import Literature.NumberTheory.Automorphic.ResiduallyUnipotentFixedCosetCount   -- ★ p845609 (this seat): `ncard_fixedBy_glInt_rank_eq_ncard_free`, `ncard_fixedBy_unitary_rank_eq_ncard_free`
import HarnessLib

/-!
# For a DEEP `γ` the cyclic lattice `⊕_{j<n} 𝒪·γ^j w` is automatically `γ`-stable; the regular-unipotent stratum counts without the stability conjunct

Topic `NumberTheory/Automorphic`; namespace `Literature.NumberTheory.Automorphic`.  THEOREMS ONLY (no definition, no instance, no notation, no named fact,
no `sorry`); generic `[Field F] [ValuativeRel F]`, any `n`.  Cell `pub/hodgecm-mathlib` (D-0151), crux H413 = `stmt-HodgeConjecture-24833`; road «S3-tree»
(architect A-p16 (g29) A-65 (1)), brick T3′ (holder F0P3b-p01 (g11)), organ O8b rider (A-p12 (g21); holder «=» 16:40:46Z (2); ref5 R-18 (iv)): the seam to
O8a-4 «COUNT TRANSPORT» (`SplitTorusOrderCountTransport`), whose LEFT set is the CONJUNCT-FREE `{Λ = Λ(u), u ∈ U : ∃ w, Λ = ⊕ 𝒪·τ^j w}`.  HONEST LABEL: HC_CM is
proved only modulo the 2 remaining named inputs (hLiu418 24832, h413 24833) until rung 0 closes; nothing printed is asserted here.

THE MATHEMATICS.  If `p_γ ≡ (X − 1)^n (mod 𝔪)` coefficientwise then `p_γ ∈ 𝒪[X]` (§1) and `|p_γ(0)| = 1`.  Cayley–Hamilton gives `γ^n w = −Σ_{j<n} c_j γ^j w ∈
Λ := ⊕_{j<n} 𝒪·γ^j w`, so `γΛ ⊆ Λ`; and `γ · (−c₀⁻¹ (p_γ∕X)(γ)) = 1` with `−c₀⁻¹ (p_γ∕X)(γ) ∈ 𝒪[γ]`, so `Λ ⊆ γΛ` (§2).  Hence the conjunct `γΛ = Λ` in ★
`ncard_fixedBy_glInt_rank_eq_ncard_free` ∕ ★ `ncard_fixedBy_unitary_rank_eq_ncard_free` can be dropped (§3).

* §1 `charpoly_coeff_mem_integer_of_deep`, `valuation_charpoly_coeff_zero_eq_one_of_deep`.
* §2 **`map_span_range_pow_mulVec_eq_self_of_deep`**.
* §3 **`ncard_fixedBy_glInt_rank_eq_ncard_free'`**, **`ncard_fixedBy_unitary_rank_eq_ncard_free'`**.

## References
* [Kottwitz1986] R. E. Kottwitz, *Base change for unit elements of Hecke algebras*, Compositio Math. 60 (1986): §3.
* [HornJohnson2013] R. A. Horn, C. R. Johnson, *Matrix Analysis*, 2nd ed. (CUP 2013): Thm 2.4.3.2 (Cayley–Hamilton) p. 109.
* [Rogawski1990] J. D. Rogawski, *Automorphic Representations of Unitary Groups in Three Variables* (1990): §4.9 p. 54, Prop. 4.9.1 (b) p. 55.
-/

set_option autoImplicit false

noncomputable section

open scoped ValuativeRel Matrix MatrixGroups Polynomial
open ValuativeRel Set

namespace Literature.NumberTheory.Automorphic

open Literature.NumberTheory.Automorphic.IntegralReduction

/-! ## §1 Integrality of `p_γ` and `|p_γ(0)| = 1` for a deep `γ`; §2 stability; §3 the conjunct-free counts -/

section Stable

variable {F : Type*} [Field F] [ValuativeRel F] {n : ℕ}

/-- A deep `γ` (`p_γ ≡ (X − 1)^n mod 𝔪` coefficientwise) has INTEGRAL characteristic polynomial. [cite: Kottwitz1986, §3] -/
theorem charpoly_coeff_mem_integer_of_deep (γ : GL (Fin n) F)
    (hγ : ∀ m : ℕ, valuation F (((γ : Matrix (Fin n) (Fin n) F).charpoly - (Polynomial.X - 1) ^ n).coeff m) < 1) (m : ℕ) :
    (γ : Matrix (Fin n) (Fin n) F).charpoly.coeff m ∈ 𝒪[F] := by
  have h1 : ((Polynomial.X - 1 : Polynomial F) ^ n).coeff m ∈ 𝒪[F] := by
    have h : ((Polynomial.X - 1 : Polynomial F) ^ n) = Polynomial.map (Int.castRingHom F) ((Polynomial.X - 1) ^ n) := by
      rw [Polynomial.map_pow, Polynomial.map_sub, Polynomial.map_X, Polynomial.map_one]
    rw [h, Polynomial.coeff_map, Int.coe_castRingHom]
    exact intCast_mem _ _
  have h2 : ((γ : Matrix (Fin n) (Fin n) F).charpoly - (Polynomial.X - 1) ^ n).coeff m ∈ 𝒪[F] :=
    (Valuation.mem_integer_iff _ _).2 (hγ m).le
  have h3 : (γ : Matrix (Fin n) (Fin n) F).charpoly.coeff m =
      ((γ : Matrix (Fin n) (Fin n) F).charpoly - (Polynomial.X - 1) ^ n).coeff m + ((Polynomial.X - 1 : Polynomial F) ^ n).coeff m := by
    rw [Polynomial.coeff_sub, sub_add_cancel]
  rw [h3]
  exact add_mem h2 h1

/-- A deep `γ` has `|p_γ(0)| = 1` (so `|det γ| = 1` and `γ⁻¹ ∈ 𝒪[γ]`). [cite: Kottwitz1986, §3] -/
theorem valuation_charpoly_coeff_zero_eq_one_of_deep (γ : GL (Fin n) F)
    (hγ : ∀ m : ℕ, valuation F (((γ : Matrix (Fin n) (Fin n) F).charpoly - (Polynomial.X - 1) ^ n).coeff m) < 1) :
    valuation F ((γ : Matrix (Fin n) (Fin n) F).charpoly.coeff 0) = 1 := by
  have h0 : ((Polynomial.X - 1 : Polynomial F) ^ n).coeff 0 = (-1) ^ n := by
    rw [Polynomial.coeff_zero_eq_eval_zero, Polynomial.eval_pow, Polynomial.eval_sub, Polynomial.eval_X, Polynomial.eval_one, zero_sub]
  have h1 : valuation F ((-1 : F) ^ n) = 1 := by rw [map_pow, Valuation.map_neg, map_one, one_pow]
  have h := hγ 0
  rw [Polynomial.coeff_sub, h0, ← h1] at h
  rw [← add_sub_cancel ((-1 : F) ^ n) ((γ : Matrix (Fin n) (Fin n) F).charpoly.coeff 0), Valuation.map_add_eq_of_lt_left _ h, h1]

/-- **FOR A DEEP `γ` THE CYCLIC LATTICE `⊕_{j<n} 𝒪·γ^j w` IS `γ`-STABLE** (Cayley–Hamilton with integral coefficients: `γ^n w ∈ ⊕ 𝒪·γ^j w`, and
`γ⁻¹ = −p_γ(0)⁻¹·(p_γ ∕ X)(γ) ∈ 𝒪[γ]` since `|p_γ(0)| = 1`), so the conjunct `γΛ = Λ` in ★ `ncard_fixedBy_glInt_rank_eq_ncard_free` ∕ ★
`ncard_fixedBy_unitary_rank_eq_ncard_free` is automatic. [cite: Kottwitz1986, §3] [cite: HornJohnson2013, Thm 2.4.3.2 (Cayley–Hamilton) p. 109] -/
theorem map_span_range_pow_mulVec_eq_self_of_deep (γ : GL (Fin n) F)
    (hγ : ∀ m : ℕ, valuation F (((γ : Matrix (Fin n) (Fin n) F).charpoly - (Polynomial.X - 1) ^ n).coeff m) < 1) (w : Fin n → F) :
    (Submodule.span 𝒪[F] (Set.range fun j : Fin n => ((γ : Matrix (Fin n) (Fin n) F) ^ (j : ℕ)) *ᵥ w)).map
        ((Matrix.toLin' (γ : Matrix (Fin n) (Fin n) F)).restrictScalars 𝒪[F]) =
      Submodule.span 𝒪[F] (Set.range fun j : Fin n => ((γ : Matrix (Fin n) (Fin n) F) ^ (j : ℕ)) *ᵥ w) := by
  have hint := charpoly_coeff_mem_integer_of_deep γ hγ
  have hdeg : (γ : Matrix (Fin n) (Fin n) F).charpoly.natDegree = n := by rw [Matrix.charpoly_natDegree_eq_dim, Fintype.card_fin]
  have hmonic : (γ : Matrix (Fin n) (Fin n) F).charpoly.coeff n = 1 := by
    have h := (Matrix.charpoly_monic (γ : Matrix (Fin n) (Fin n) F)).coeff_natDegree
    rwa [hdeg] at h
  -- the `𝒪`-action is the restriction of the `F`-action
  have hsmul : ∀ (c : F), c ∈ 𝒪[F] → ∀ x ∈ Submodule.span 𝒪[F] (Set.range fun j : Fin n => ((γ : Matrix (Fin n) (Fin n) F) ^ (j : ℕ)) *ᵥ w),
      c • x ∈ Submodule.span 𝒪[F] (Set.range fun j : Fin n => ((γ : Matrix (Fin n) (Fin n) F) ^ (j : ℕ)) *ᵥ w) :=
    fun c hc x hx => Submodule.smul_mem _ (⟨c, hc⟩ : 𝒪[F]) hx
  -- (a) Cayley–Hamilton: `γ^n w ∈ ⊕ 𝒪·γ^j w`
  have hCH : (γ : Matrix (Fin n) (Fin n) F) ^ n = -∑ i ∈ Finset.range n, (γ : Matrix (Fin n) (Fin n) F).charpoly.coeff i • (γ : Matrix (Fin n) (Fin n) F) ^ i := by
    have h := Matrix.aeval_self_charpoly (γ : Matrix (Fin n) (Fin n) F)
    rw [Polynomial.aeval_eq_sum_range, hdeg, Finset.sum_range_succ, hmonic, one_smul] at h
    exact eq_neg_of_add_eq_zero_right h
  have hn_mem : ((γ : Matrix (Fin n) (Fin n) F) ^ n) *ᵥ w ∈ Submodule.span 𝒪[F] (Set.range fun j : Fin n => ((γ : Matrix (Fin n) (Fin n) F) ^ (j : ℕ)) *ᵥ w) := by
    rw [hCH, Matrix.neg_mulVec, Matrix.sum_mulVec]
    refine Submodule.neg_mem _ (Submodule.sum_mem _ fun i hi => ?_)
    rw [Matrix.smul_mulVec]
    exact hsmul _ (hint i) _ (Submodule.subset_span ⟨⟨i, Finset.mem_range.1 hi⟩, rfl⟩)
  -- (b) `γ · (⊕ 𝒪·γ^j w) ≤ ⊕ 𝒪·γ^j w`
  have hle : (Submodule.span 𝒪[F] (Set.range fun j : Fin n => ((γ : Matrix (Fin n) (Fin n) F) ^ (j : ℕ)) *ᵥ w)).map
      ((Matrix.toLin' (γ : Matrix (Fin n) (Fin n) F)).restrictScalars 𝒪[F]) ≤
        Submodule.span 𝒪[F] (Set.range fun j : Fin n => ((γ : Matrix (Fin n) (Fin n) F) ^ (j : ℕ)) *ᵥ w) := by
    rw [Submodule.map_le_iff_le_comap, Submodule.span_le]
    rintro _ ⟨j, rfl⟩
    rw [SetLike.mem_coe, Submodule.mem_comap, LinearMap.coe_restrictScalars, Matrix.toLin'_apply, Matrix.mulVec_mulVec, ← pow_succ']
    by_cases hj : (j : ℕ) + 1 < n
    · exact Submodule.subset_span ⟨⟨(j : ℕ) + 1, hj⟩, rfl⟩
    · have hjn : (j : ℕ) + 1 = n := by have := j.2; omega
      rw [hjn]
      exact hn_mem
  -- (c) every power `γ^k w` lies in the lattice
  have hpow : ∀ k : ℕ, ((γ : Matrix (Fin n) (Fin n) F) ^ k) *ᵥ w ∈ Submodule.span 𝒪[F] (Set.range fun j : Fin n => ((γ : Matrix (Fin n) (Fin n) F) ^ (j : ℕ)) *ᵥ w) := by
    intro k
    induction k with
    | zero =>
      rcases Nat.eq_zero_or_pos n with h0 | h0
      · subst h0
        have hw : w = 0 := funext fun i => Fin.elim0 i
        rw [hw, Matrix.mulVec_zero]
        exact Submodule.zero_mem _
      · exact Submodule.subset_span ⟨⟨0, h0⟩, rfl⟩
    | succ k ih =>
      rw [pow_succ', ← Matrix.mulVec_mulVec]
      exact hle ⟨_, ih, rfl⟩
  -- (d) `γ⁻¹ = −p(0)⁻¹ · (p ∕ X)(γ)`, so `⊕ 𝒪·γ^j w ≤ γ · (⊕ 𝒪·γ^j w)`
  have hc0 := valuation_charpoly_coeff_zero_eq_one_of_deep γ hγ
  have hc0ne : (γ : Matrix (Fin n) (Fin n) F).charpoly.coeff 0 ≠ 0 := fun h => by rw [h, map_zero] at hc0; exact zero_ne_one hc0
  have hγB : (γ : Matrix (Fin n) (Fin n) F) * (-((γ : Matrix (Fin n) (Fin n) F).charpoly.coeff 0)⁻¹ •
      Polynomial.aeval (γ : Matrix (Fin n) (Fin n) F) (γ : Matrix (Fin n) (Fin n) F).charpoly.divX) = 1 := by
    have h := Matrix.aeval_self_charpoly (γ : Matrix (Fin n) (Fin n) F)
    conv_lhs at h => rw [← Polynomial.X_mul_divX_add (γ : Matrix (Fin n) (Fin n) F).charpoly]
    rw [map_add, map_mul, Polynomial.aeval_X, Polynomial.aeval_C, Algebra.algebraMap_eq_smul_one, add_eq_zero_iff_eq_neg] at h
    rw [Matrix.mul_smul, h, smul_neg, neg_smul, neg_neg, smul_smul, inv_mul_cancel₀ hc0ne, one_smul]
  have hge : Submodule.span 𝒪[F] (Set.range fun j : Fin n => ((γ : Matrix (Fin n) (Fin n) F) ^ (j : ℕ)) *ᵥ w) ≤
      (Submodule.span 𝒪[F] (Set.range fun j : Fin n => ((γ : Matrix (Fin n) (Fin n) F) ^ (j : ℕ)) *ᵥ w)).map
        ((Matrix.toLin' (γ : Matrix (Fin n) (Fin n) F)).restrictScalars 𝒪[F]) := by
    rw [Submodule.span_le]
    rintro _ ⟨j, rfl⟩
    refine ⟨(-((γ : Matrix (Fin n) (Fin n) F).charpoly.coeff 0)⁻¹ • Polynomial.aeval (γ : Matrix (Fin n) (Fin n) F) (γ : Matrix (Fin n) (Fin n) F).charpoly.divX) *ᵥ
      (((γ : Matrix (Fin n) (Fin n) F) ^ (j : ℕ)) *ᵥ w), ?_, ?_⟩
    · rw [SetLike.mem_coe, Matrix.smul_mulVec, Polynomial.aeval_eq_sum_range, Matrix.sum_mulVec]
      refine hsmul _ (neg_mem ((Valuation.mem_integer_iff _ _).2 (by rw [map_inv₀, hc0, inv_one]))) _ (Submodule.sum_mem _ fun i _ => ?_)
      rw [Matrix.smul_mulVec, Matrix.mulVec_mulVec, ← pow_add, Polynomial.coeff_divX]
      exact hsmul _ (hint _) _ (hpow _)
    · rw [LinearMap.coe_restrictScalars, Matrix.toLin'_apply, Matrix.mulVec_mulVec, hγB, Matrix.one_mulVec]
  exact le_antisymm hle hge

/-- **THE `ψ_{n−1}` COUNT, CONJUNCT-FREE** (deep `γ`): `#{gK ∈ Fix_γ : rank(red(g⁻¹γg) − 1) = n − 1} = #{Λ = Λ(g) : ∃ w, Λ = ⊕_{j<n} 𝒪·γ^j w}`.
[cite: Kottwitz1986, §3] [cite: Rogawski1990, §4.9 p. 54] -/
theorem ncard_fixedBy_glInt_rank_eq_ncard_free' (γ : GL (Fin n) F)
    (hγ : ∀ m : ℕ, valuation F (((γ : Matrix (Fin n) (Fin n) F).charpoly - (Polynomial.X - 1) ^ n).coeff m) < 1) :
    {q : GL (Fin n) F ⧸ glInt n F | q ∈ MulAction.fixedBy (GL (Fin n) F ⧸ glInt n F) γ ∧
        (redMat (((q.out)⁻¹ * γ * q.out : GL (Fin n) F) : Matrix (Fin n) (Fin n) F) - 1).rank = n - 1}.ncard =
      {Λ : Submodule 𝒪[F] (Fin n → F) |
        (∃ g : GL (Fin n) F, Λ = Submodule.span 𝒪[F] (Set.range ((g : Matrix (Fin n) (Fin n) F))ᵀ)) ∧
          ∃ w : Fin n → F, Λ = Submodule.span 𝒪[F] (Set.range fun j : Fin n => ((γ : Matrix (Fin n) (Fin n) F) ^ (j : ℕ)) *ᵥ w)}.ncard := by
  rw [ncard_fixedBy_glInt_rank_eq_ncard_free γ hγ]
  congr 1
  ext Λ
  simp only [Set.mem_setOf_eq]
  constructor
  · rintro ⟨h1, -, h3⟩
    exact ⟨h1, h3⟩
  · rintro ⟨h1, w, rfl⟩
    exact ⟨h1, map_span_range_pow_mulVec_eq_self_of_deep γ hγ w, w, rfl⟩

/-- **THE `ψ_{n−1}` COUNT INSIDE `U(J)`, CONJUNCT-FREE** (deep `γ ∈ U`): `#{uK_U ∈ Fix_γ(U ⧸ K_U) : rank(red(u⁻¹γu) − 1) = n − 1} =
#{Λ = Λ(u), u ∈ U : ∃ w, Λ = ⊕_{j<n} 𝒪·γ^j w}` — the LEFT set of O8a-4 «COUNT TRANSPORT» (F0P3b-p01). [cite: Kottwitz1986, §3] [cite: Rogawski1990, §4.9 Prop. 4.9.1 (b) p. 55] -/
theorem ncard_fixedBy_unitary_rank_eq_ncard_free' {E : Type*} [Field E] [ValuativeRel E] {n : ℕ} (σ : E →+* E) (J : GL (Fin n) E)
    (γ : ↥(unitaryGroupOfForm σ (J : Matrix (Fin n) (Fin n) E)))
    (hγ : ∀ m : ℕ, valuation E (((((γ : GL (Fin n) E)) : Matrix (Fin n) (Fin n) E).charpoly - (Polynomial.X - 1) ^ n).coeff m) < 1) :
    {q : ↥(unitaryGroupOfForm σ (J : Matrix (Fin n) (Fin n) E)) ⧸ (glInt n E).subgroupOf (unitaryGroupOfForm σ (J : Matrix (Fin n) (Fin n) E)) |
        q ∈ MulAction.fixedBy (↥(unitaryGroupOfForm σ (J : Matrix (Fin n) (Fin n) E)) ⧸ (glInt n E).subgroupOf (unitaryGroupOfForm σ (J : Matrix (Fin n) (Fin n) E))) γ ∧
          (redMat ((((q.out)⁻¹ * γ * q.out : ↥(unitaryGroupOfForm σ (J : Matrix (Fin n) (Fin n) E))) : GL (Fin n) E) : Matrix (Fin n) (Fin n) E) - 1).rank = n - 1}.ncard =
      {Λ : Submodule 𝒪[E] (Fin n → E) |
        (∃ u ∈ unitaryGroupOfForm σ (J : Matrix (Fin n) (Fin n) E), Λ = Submodule.span 𝒪[E] (Set.range ((u : Matrix (Fin n) (Fin n) E))ᵀ)) ∧
          ∃ w : Fin n → E, Λ = Submodule.span 𝒪[E] (Set.range fun j : Fin n => ((((γ : GL (Fin n) E)) : Matrix (Fin n) (Fin n) E) ^ (j : ℕ)) *ᵥ w)}.ncard := by
  rw [ncard_fixedBy_unitary_rank_eq_ncard_free σ J γ hγ]
  congr 1
  ext Λ
  simp only [Set.mem_setOf_eq]
  constructor
  · rintro ⟨h1, -, h3⟩
    exact ⟨h1, h3⟩
  · rintro ⟨h1, w, rfl⟩
    exact ⟨h1, map_span_range_pow_mulVec_eq_self_of_deep (γ : GL (Fin n) E) hγ w, w, rfl⟩

end Stable

end Literature.NumberTheory.Automorphic

end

EXERCISE DIRECTIONS: In the listing above, find the line containing "open Literature.NumberTheory.Automorphic.IntegralReduction" and the line containing "rw [h, Polynomial.coeff_map, Int.coe_castRingHom]", then quote both, plus every line between them, exactly as written.

SOLVED PROBLEM:
open Literature.NumberTheory.Automorphic.IntegralReduction

/-! ## §1 Integrality of `p_γ` and `|p_γ(0)| = 1` for a deep `γ`; §2 stability; §3 the conjunct-free counts -/

section Stable

variable {F : Type*} [Field F] [ValuativeRel F] {n : ℕ}

/-- A deep `γ` (`p_γ ≡ (X − 1)^n mod 𝔪` coefficientwise) has INTEGRAL characteristic polynomial. [cite: Kottwitz1986, §3] -/
theorem charpoly_coeff_mem_integer_of_deep (γ : GL (Fin n) F)
    (hγ : ∀ m : ℕ, valuation F (((γ : Matrix (Fin n) (Fin n) F).charpoly - (Polynomial.X - 1) ^ n).coeff m) < 1) (m : ℕ) :
    (γ : Matrix (Fin n) (Fin n) F).charpoly.coeff m ∈ 𝒪[F] := by
  have h1 : ((Polynomial.X - 1 : Polynomial F) ^ n).coeff m ∈ 𝒪[F] := by
    have h : ((Polynomial.X - 1 : Polynomial F) ^ n) = Polynomial.map (Int.castRingHom F) ((Polynomial.X - 1) ^ n) := by
      rw [Polynomial.map_pow, Polynomial.map_sub, Polynomial.map_X, Polynomial.map_one]
    rw [h, Polynomial.coeff_map, Int.coe_castRingHom]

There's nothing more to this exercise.